• **To do**: Go through the entries below and copy every line that holds the word "namespace".

• **Collected data**:
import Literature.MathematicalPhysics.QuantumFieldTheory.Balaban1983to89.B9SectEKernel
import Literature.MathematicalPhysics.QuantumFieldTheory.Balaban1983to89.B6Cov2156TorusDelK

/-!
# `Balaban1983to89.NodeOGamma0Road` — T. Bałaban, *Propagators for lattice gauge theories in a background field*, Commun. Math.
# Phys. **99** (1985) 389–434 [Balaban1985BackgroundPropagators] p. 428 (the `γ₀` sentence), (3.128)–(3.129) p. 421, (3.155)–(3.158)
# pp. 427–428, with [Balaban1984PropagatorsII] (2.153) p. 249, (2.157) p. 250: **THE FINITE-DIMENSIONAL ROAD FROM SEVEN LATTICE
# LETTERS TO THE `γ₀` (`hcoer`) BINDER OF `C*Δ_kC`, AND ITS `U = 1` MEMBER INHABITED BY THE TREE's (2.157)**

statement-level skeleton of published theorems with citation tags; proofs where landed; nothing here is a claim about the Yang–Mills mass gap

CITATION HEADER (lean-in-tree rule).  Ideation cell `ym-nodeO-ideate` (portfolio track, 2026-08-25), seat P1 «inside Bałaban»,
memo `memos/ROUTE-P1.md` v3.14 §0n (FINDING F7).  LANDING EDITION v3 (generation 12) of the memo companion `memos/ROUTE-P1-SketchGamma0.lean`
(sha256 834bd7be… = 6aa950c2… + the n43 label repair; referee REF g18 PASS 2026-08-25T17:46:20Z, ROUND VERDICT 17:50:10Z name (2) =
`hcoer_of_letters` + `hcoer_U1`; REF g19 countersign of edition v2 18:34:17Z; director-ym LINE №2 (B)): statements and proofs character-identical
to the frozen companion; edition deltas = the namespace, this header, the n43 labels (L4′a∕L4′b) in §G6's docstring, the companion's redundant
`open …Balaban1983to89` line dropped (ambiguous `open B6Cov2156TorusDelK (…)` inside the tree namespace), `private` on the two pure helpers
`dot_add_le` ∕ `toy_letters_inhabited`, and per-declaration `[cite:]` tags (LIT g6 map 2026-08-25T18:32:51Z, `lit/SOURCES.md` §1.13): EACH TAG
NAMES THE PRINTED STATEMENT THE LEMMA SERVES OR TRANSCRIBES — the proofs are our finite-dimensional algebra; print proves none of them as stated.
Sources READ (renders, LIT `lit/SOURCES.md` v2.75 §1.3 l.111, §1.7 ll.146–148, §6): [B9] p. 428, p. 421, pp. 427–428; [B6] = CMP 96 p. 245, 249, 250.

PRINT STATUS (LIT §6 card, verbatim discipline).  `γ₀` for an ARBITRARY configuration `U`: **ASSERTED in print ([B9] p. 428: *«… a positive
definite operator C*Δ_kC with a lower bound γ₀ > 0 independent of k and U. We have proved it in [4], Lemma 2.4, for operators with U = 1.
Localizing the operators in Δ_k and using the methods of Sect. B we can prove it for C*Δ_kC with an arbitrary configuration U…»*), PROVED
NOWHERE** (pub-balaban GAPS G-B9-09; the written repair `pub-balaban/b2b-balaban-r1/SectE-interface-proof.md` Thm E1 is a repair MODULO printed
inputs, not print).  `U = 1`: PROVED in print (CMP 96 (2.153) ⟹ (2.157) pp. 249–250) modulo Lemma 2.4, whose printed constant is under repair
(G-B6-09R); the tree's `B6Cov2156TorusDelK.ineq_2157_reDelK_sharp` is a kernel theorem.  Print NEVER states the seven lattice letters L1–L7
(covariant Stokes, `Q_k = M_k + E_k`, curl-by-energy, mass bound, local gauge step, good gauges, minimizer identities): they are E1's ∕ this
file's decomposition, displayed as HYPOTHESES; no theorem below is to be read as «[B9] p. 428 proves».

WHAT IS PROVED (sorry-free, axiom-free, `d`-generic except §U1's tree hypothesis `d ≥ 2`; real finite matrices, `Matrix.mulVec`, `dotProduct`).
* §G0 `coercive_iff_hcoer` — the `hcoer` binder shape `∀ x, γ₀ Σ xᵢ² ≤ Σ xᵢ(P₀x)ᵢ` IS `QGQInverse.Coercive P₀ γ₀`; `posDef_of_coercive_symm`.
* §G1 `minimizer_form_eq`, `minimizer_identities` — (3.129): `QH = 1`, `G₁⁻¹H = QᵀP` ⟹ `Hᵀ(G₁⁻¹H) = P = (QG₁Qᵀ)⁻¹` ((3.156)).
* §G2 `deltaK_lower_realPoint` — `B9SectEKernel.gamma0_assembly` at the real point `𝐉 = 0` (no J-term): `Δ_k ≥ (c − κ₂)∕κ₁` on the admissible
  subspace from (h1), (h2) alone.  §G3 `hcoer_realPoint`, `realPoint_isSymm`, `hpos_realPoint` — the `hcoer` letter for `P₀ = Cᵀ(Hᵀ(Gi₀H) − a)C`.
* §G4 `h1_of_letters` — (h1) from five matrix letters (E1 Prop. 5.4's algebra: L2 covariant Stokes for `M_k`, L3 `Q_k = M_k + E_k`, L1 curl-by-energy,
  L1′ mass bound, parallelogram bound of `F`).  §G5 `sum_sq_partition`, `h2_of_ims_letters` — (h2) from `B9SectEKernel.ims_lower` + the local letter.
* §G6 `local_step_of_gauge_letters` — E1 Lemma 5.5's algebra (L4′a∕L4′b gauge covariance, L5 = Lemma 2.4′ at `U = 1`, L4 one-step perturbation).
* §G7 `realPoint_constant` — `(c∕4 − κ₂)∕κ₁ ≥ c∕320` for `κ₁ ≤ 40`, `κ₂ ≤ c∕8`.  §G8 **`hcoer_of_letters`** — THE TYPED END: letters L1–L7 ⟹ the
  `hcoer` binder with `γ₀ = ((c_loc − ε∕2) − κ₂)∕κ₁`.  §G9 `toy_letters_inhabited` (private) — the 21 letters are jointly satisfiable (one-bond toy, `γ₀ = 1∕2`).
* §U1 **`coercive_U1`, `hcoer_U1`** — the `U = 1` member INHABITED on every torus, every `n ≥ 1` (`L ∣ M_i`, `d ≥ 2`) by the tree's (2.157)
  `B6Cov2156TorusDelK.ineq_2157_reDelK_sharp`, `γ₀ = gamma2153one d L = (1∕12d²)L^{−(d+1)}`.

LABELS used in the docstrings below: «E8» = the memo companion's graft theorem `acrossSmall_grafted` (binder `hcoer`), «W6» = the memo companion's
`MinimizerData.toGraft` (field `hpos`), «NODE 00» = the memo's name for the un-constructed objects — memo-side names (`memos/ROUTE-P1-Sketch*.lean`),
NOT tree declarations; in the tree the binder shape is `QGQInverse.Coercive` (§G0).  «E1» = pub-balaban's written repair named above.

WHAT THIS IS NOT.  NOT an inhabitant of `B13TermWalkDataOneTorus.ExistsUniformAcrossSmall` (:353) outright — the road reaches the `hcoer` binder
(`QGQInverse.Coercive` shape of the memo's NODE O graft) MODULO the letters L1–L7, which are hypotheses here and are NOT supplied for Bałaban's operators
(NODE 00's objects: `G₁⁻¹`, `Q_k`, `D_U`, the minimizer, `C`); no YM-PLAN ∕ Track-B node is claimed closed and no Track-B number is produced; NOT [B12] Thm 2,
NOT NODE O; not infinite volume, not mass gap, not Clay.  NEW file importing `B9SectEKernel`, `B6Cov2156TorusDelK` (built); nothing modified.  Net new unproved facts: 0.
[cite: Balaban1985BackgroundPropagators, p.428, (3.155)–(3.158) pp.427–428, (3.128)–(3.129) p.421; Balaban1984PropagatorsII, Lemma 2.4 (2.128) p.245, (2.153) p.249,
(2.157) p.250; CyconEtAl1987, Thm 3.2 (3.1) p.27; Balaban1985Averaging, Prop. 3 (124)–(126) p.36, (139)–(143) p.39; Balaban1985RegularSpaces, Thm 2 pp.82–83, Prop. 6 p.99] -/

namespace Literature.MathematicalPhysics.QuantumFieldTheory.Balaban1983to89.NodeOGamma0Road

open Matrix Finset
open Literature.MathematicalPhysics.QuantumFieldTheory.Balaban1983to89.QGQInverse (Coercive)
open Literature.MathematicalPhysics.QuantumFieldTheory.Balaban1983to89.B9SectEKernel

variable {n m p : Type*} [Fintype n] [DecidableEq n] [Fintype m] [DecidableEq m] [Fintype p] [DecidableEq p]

• **Answer box**:
to the frozen companion; edition deltas = the namespace, this header, the n43 labels (L4′a∕L4′b) in §G6's docstring, the companion's redundant
`open …Balaban1983to89` line dropped (ambiguous `open B6Cov2156TorusDelK (…)` inside the tree namespace), `private` on the two pure helpers
namespace Literature.MathematicalPhysics.QuantumFieldTheory.Balaban1983to89.NodeOGamma0Road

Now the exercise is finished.